● Work required
Two lines mark the range in the entries below: the one holding "theorem top_term_fst_le (hM" and the one holding "have hxq : (1". Set down those two and all lines between them, exactly.

Items from a dataset:
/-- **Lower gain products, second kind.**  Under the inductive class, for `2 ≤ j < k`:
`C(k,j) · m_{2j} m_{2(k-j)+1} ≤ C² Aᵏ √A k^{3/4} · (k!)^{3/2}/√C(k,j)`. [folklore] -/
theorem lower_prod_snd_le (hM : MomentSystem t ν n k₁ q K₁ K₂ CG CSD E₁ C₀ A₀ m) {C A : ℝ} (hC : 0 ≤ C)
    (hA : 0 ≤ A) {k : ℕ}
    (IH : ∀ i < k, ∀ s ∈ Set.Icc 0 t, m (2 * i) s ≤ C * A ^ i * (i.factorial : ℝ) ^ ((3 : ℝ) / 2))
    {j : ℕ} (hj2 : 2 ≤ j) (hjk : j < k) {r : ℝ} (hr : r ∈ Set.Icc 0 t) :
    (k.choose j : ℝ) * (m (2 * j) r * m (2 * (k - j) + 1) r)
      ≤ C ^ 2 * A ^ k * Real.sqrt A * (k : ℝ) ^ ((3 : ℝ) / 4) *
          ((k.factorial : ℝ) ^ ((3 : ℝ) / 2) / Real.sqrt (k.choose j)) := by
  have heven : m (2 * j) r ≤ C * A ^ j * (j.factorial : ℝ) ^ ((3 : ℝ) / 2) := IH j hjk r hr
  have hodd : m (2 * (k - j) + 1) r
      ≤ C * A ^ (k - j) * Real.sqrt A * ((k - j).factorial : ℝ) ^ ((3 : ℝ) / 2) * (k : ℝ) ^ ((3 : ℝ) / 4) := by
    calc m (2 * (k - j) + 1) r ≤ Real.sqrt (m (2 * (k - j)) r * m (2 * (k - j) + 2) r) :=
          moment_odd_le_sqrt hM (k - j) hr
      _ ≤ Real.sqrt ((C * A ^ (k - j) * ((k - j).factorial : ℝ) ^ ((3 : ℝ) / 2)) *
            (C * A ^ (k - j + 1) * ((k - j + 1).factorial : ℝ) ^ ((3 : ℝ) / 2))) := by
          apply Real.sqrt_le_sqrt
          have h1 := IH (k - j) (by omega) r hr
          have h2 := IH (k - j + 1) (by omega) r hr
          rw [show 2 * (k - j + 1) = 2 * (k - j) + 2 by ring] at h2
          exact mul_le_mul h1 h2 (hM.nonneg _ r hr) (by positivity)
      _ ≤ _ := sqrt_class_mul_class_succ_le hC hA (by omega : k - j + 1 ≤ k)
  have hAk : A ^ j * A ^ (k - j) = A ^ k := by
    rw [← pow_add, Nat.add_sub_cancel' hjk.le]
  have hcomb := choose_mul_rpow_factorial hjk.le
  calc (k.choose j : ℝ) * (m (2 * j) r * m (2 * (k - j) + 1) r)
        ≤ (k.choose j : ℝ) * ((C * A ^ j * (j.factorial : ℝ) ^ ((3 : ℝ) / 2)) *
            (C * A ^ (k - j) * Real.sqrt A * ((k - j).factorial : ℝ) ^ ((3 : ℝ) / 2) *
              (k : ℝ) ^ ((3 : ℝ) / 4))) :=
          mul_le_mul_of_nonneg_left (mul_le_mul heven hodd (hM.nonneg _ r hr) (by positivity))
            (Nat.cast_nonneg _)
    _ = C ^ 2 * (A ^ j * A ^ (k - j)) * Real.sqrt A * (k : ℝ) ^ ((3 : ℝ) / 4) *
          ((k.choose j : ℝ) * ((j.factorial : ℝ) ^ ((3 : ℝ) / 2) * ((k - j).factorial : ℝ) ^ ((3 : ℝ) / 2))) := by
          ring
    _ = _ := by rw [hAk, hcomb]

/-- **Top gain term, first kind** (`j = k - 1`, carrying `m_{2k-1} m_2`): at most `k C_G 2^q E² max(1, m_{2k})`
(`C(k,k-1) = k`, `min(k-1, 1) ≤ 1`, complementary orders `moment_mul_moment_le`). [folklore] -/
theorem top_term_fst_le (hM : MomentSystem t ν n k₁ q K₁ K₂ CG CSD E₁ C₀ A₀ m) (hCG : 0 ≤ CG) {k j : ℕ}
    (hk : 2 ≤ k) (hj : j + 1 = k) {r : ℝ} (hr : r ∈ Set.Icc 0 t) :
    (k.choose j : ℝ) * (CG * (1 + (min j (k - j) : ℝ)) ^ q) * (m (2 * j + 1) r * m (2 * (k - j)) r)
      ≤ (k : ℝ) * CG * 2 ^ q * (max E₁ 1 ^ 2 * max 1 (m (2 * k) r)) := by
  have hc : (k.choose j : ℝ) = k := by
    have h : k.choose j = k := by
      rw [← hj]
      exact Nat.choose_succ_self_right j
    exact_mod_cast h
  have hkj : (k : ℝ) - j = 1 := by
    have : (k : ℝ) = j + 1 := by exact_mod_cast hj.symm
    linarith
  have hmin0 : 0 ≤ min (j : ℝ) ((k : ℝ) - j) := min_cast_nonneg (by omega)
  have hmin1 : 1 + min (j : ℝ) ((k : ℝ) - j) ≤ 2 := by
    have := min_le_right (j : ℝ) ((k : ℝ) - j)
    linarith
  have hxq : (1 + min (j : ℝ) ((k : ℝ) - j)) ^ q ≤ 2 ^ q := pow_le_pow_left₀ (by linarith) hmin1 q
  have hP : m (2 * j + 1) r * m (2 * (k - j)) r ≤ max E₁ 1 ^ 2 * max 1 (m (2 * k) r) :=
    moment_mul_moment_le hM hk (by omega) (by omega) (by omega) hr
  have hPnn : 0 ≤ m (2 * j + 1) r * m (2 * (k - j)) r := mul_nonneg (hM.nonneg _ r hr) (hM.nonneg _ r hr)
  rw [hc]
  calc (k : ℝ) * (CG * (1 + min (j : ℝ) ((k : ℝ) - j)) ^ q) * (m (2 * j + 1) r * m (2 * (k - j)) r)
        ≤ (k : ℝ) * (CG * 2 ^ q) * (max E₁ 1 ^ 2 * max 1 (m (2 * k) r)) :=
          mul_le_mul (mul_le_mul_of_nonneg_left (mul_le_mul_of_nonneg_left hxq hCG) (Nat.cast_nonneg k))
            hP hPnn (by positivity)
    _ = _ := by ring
---
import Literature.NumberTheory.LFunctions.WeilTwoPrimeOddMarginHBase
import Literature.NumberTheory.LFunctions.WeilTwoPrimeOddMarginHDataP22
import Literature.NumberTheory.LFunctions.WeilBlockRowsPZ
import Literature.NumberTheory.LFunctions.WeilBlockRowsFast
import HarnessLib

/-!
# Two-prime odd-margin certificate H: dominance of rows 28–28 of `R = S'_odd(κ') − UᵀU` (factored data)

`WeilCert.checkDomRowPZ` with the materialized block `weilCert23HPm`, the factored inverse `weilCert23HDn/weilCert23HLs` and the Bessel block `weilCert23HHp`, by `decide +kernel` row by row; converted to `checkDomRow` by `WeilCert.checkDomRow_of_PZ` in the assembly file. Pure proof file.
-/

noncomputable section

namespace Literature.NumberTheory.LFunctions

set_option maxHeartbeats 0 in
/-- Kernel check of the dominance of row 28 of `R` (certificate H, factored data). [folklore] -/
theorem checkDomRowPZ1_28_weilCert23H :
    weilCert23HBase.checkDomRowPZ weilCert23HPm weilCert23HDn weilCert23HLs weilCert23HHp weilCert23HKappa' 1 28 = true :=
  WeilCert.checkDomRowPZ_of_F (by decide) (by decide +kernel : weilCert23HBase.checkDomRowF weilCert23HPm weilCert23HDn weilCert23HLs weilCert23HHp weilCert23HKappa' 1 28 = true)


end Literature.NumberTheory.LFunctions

● Completed task
theorem top_term_fst_le (hM : MomentSystem t ν n k₁ q K₁ K₂ CG CSD E₁ C₀ A₀ m) (hCG : 0 ≤ CG) {k j : ℕ}
    (hk : 2 ≤ k) (hj : j + 1 = k) {r : ℝ} (hr : r ∈ Set.Icc 0 t) :
    (k.choose j : ℝ) * (CG * (1 + (min j (k - j) : ℝ)) ^ q) * (m (2 * j + 1) r * m (2 * (k - j)) r)
      ≤ (k : ℝ) * CG * 2 ^ q * (max E₁ 1 ^ 2 * max 1 (m (2 * k) r)) := by
  have hc : (k.choose j : ℝ) = k := by
    have h : k.choose j = k := by
      rw [← hj]
      exact Nat.choose_succ_self_right j
    exact_mod_cast h
  have hkj : (k : ℝ) - j = 1 := by
    have : (k : ℝ) = j + 1 := by exact_mod_cast hj.symm
    linarith
  have hmin0 : 0 ≤ min (j : ℝ) ((k : ℝ) - j) := min_cast_nonneg (by omega)
  have hmin1 : 1 + min (j : ℝ) ((k : ℝ) - j) ≤ 2 := by
    have := min_le_right (j : ℝ) ((k : ℝ) - j)
    linarith
  have hxq : (1 + min (j : ℝ) ((k : ℝ) - j)) ^ q ≤ 2 ^ q := pow_le_pow_left₀ (by linarith) hmin1 q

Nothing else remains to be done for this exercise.